Richard broke his neck playing rugby in 1986 and is dependent upon using a wheelchair and crutches, but recent advances in self care (Peristeen) and the import of the incredible Azalai Land Rover Camper conversion make the adventure possible.

All that’s needed now is our commitment and belief – and quite probably a little luck and goodwill!

We’ve been mulling the possibility of Africa overland since we first went to South Africa ten years ago. We have been back many times since, and are particularly drawn to the outdoors and wildlife. Equally, one would have to be pretty facile to not be completely intrigued, overwhelmed and bewildered by the human complexities of such a huge and diverse continent. And that’s just scratching at the surface!

I have been inspired by reading Colin Javens’ story ‘Driving Home’. Colin (seen in the Sudan in this picture along with his crew) is a phenomenal fundraiser, born in Kenya, who is tetraplegic following a neck injury. His pioneering trip (from a disability point of view) prooves that there is no excuse not to undertake a similar venture. (A bit like my friend Swiss Toni, rather helpfully telling me that the Bloukrans Bridge Bungee, Western Cape RSA, the highest commercial bungee jump in the world at the time, “took wheelchairs” – the point being because they did, I did, and it was good too! Thx Swiss x).

All that said, the logistics are still crucial. Colin’s trip was with a couple of vehicles, and a few carers and support team members.
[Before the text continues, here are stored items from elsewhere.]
import Summits.Ventures.Crystal3D.Bulk.GapLinkConsecutive
import Summits.Ventures.Crystal3D.Bulk.GapDegreesSharp
import Summits.Ventures.Crystal3D.Bulk.GapCensusRows
import HarnessLib

/-!
# F2 in the kernel: every vertex link of the tight graph is a subgraph of a path ("links are
# linear forests") — the fan around a vertex is never closed, and the packaged statement

HONEST FRAMING. Part of the venture `Summits/Ventures/Crystal3D` (cell `pub-crystal3d`, phase 2;
seat p2, PROMOTION-AUDIT prep). Kernel theorems about ADMISSIBLE fourteen-ball configurations
(`IsGapConfig c`) in the window `1.0515 ≤ D`, `D² < 12/7` (`D < 1.309` ⊇ the census window); no
extremality, no plane map, no face; nothing here asserts anything about GAP(1.26), no census
number moves. Sequel of `Bulk/GapLinkConsecutive.lean` (F2 (a): touching tight partners of a
ball are cyclically consecutive around it). Here:

* **F2 (b)** `IsGapConfig.exists_consecutive_not_touch_shell` (`D² < 12/7`, `d ≥ 3`): some two
  cyclically consecutive partners of a shell ball do NOT touch — else every gap is a
  tight-triangle corner `≤ α₀` (a gap `> π` is excluded by the other `≥ 2` gaps, each
  `≥ A_x > α₀/2`) and `2π = Σ gaps ≤ 5 α₀ < 2π` (`d ≤ 5`, `IsGapConfig.card_tight_le_five`);
  `IsGapConfig.exists_consecutive_not_touch_intruder` (`1.0515 ≤ D`, `D² < 2`): the same at the
  hole (`d ≤ 4`, `A_p(D) < π/2`).
* packaging: `adjacent_of_consecutive`, `link_listing_of_adjacent`, and **`IsGapConfig.link_subset_path`** (`_shell`, `_intruder`):
  for every ball `i ≠ 0` with `k + 1` tight partners there is an injective listing `f` of
  `tightNbrs c i` such that `f s'` touches `f s` with `s < s'` ONLY IF `s' = s + 1` — the link of
  `i` is a subgraph of the path `f 0 — ⋯ — f k` (maximum degree `≤ 2`, no cycle) = the predicate
  `links_linear_forests` of `alp.py` (filter F2) for the tight graph of every admissible
  configuration in the window (A-family dossier F-A2); `CensusRows.link_subset_path` (the same
  under `CensusRows c` + `1.0515 ≤ D`); `IsGapConfig.card_link_le_two` (alp's first test
  literally: every partner touches at most two other partners).

NOT here: the identification of the abstract plantri map with the tight graph (the enumeration
premise P-L3 / Lemma L shared by every row). References: engine-4's F2 note
(`phase2/ENV-CENSUS/DESIGN.md` §2); Musin–Tarasov, DCG 48 (2012) §3 [`MusinTarasov2012`];
Flatley et al., J. Comput. Appl. Math. 254 (2013), Lemma 6 (1)–(3) [`FlatleyEtAl2013`].
-/

noncomputable section

open scoped BigOperators InnerProductSpace
open Finset Real

namespace Summit.Ventures.Crystal3D
import Literature.NumberTheory.Transcendental.PhilipponCriterionStepCut
import HarnessLib

/-!
# Philippon's criterion over Nesterenko's toolkit, XIV: the induction step `(A_r) ⇒ (A_{r−1})` — proofs only

`Literature/NumberTheory/Transcendental/PhilipponCriterionStep.lean` — proofs only (no new
definitions, nothing asserted). Philippon's Lemme 2.14 (Publ. Math. IHÉS 64 (1986), §3,
pp. 43–45: "si `n + 1 ≥ r > 1`, alors `(A_r)` entraîne `(A_{r−1})`") at a fixed level `N`, for the
assertion `Setup.Good` (`PhilipponCriterionSetup.lean`) over Nesterenko's invariants:

* `Setup.Λ_mono`, `Setup.Λ_pred_le`, `Setup.Λ_pred_mul_eq`, `Setup.Λ_pred_mul_le`,
  `Setup.Λ_pred_mul_size_le` — the
  bookkeeping of the quality factors `Λ_r(N) = λ_r g δ^{r−1}/ξ^{r₀−r}` ("on vérifie que `λ_{r−1}`
  convient", p. 45): `Λ_{r−1} ≤ Λ_r`, `Λ_{r−1} · c ξ δ = Λ_r(cλ_{r−1}/λ_r)`, and
  `Λ_{r−1} · c ξ δ size_N(𝔓) ≤ S(N)` under `(i)_N` when `c λ_{r−1} (B_r + D₀) ≤ 1`;
* `Setup.good_pred_of_rank_lt` — if the prime of `(A_r)` has rank `< r` it already satisfies
  `(A_{r−1})` ("si `𝔓_{N,r}` est de rang `< r`, il n'y a rien à démontrer", p. 43);
* `Setup.ideg_pred_le`, `Setup.iheight_pred_le`, `Setup.pigeonhole_bound_le`, `Setup.iabs_pred_le` —
  the degree / height / quality bookkeeping of a component of the cut at rank `r − 1`;
* `Setup.good_component` — the cut `J` of `exists_cut` (`PhilipponCriterionStepCut.lean`)
  has, by Prop. 4.7 and the weighted pigeonhole (`exists_component_le_exp`), a component `𝔮 ⊇ 𝔓` of
  rank `r − 1` with `(i)_N`, `(ii)_N` at rank `r − 1` ("il existe donc un idéal premier `𝔓_{N,r−1}` …
  contenant `𝔓_{N,r}` et `ʰQ` … vérifiant …", pp. 44–45);
* `Setup.step` — the two cases together: `Good λ N r 𝔓 → ∃ 𝔮, Good λ' N (r−1) 𝔮` under the explicit
  largeness hypotheses on `Λ_r(N)`, `C`, `N` and `λ' ≤ λ/c`, `c λ'(B_r + D₀) ≤ 1`,
  `c = 20(1+m²)(2+m(k+3))`.

## References

* [Philippon1986Criteres] P. Philippon, Publ. Math. IHÉS 64 (1986), §3, Lemme 2.14 (pp. 43–45).
* [NesterenkoPhilippon2001] LNM 1752 (2001), Ch. 3 Prop. 4.7, 4.11, Cor. 4.12, Prop. 4.13 (pp. 39–41).
-/

noncomputable section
My disability, though still neck break related, is not quite as profound as Colin’s, and although I’m sure it would have been his goal too; to travel as independently as possible [minimum obligations for carer(s)] we might need to think more laterally in order to avoid the trip becoming disabling rather than liberating in my circumstance! EG Within my established support mechanisms (that’s adaptations and Rachie as carer!) I’m quite independent at toileting at home, but a non accessible facility on the edge of the Nubian Desert could quite easily put pay to that. An aim of our trip is to challenge that sort of environmental and circumstantial limitation. And our recent research has possibly afforded us a solution. Enter the Azalai Land Rover Camper conversion – and it turns out that the UK franchise is just a stone’s throw away from us in Kingsteignton at OEC Ltd. We booked a visit over there and met with Anton De Leeuw – super guy, straight as a die, clearly knows his stuff. We chatted through our formative plans (East Route in a few years’ timescale) and looked at an Azalai shell (not even on a base vehicle yet). It looks like a goer  – but we need to consider the cost in detail.

Clearly this is going to be a big commitment – a good job we have no kids – as if we did we would definitely be depriving them of any inheritance due!…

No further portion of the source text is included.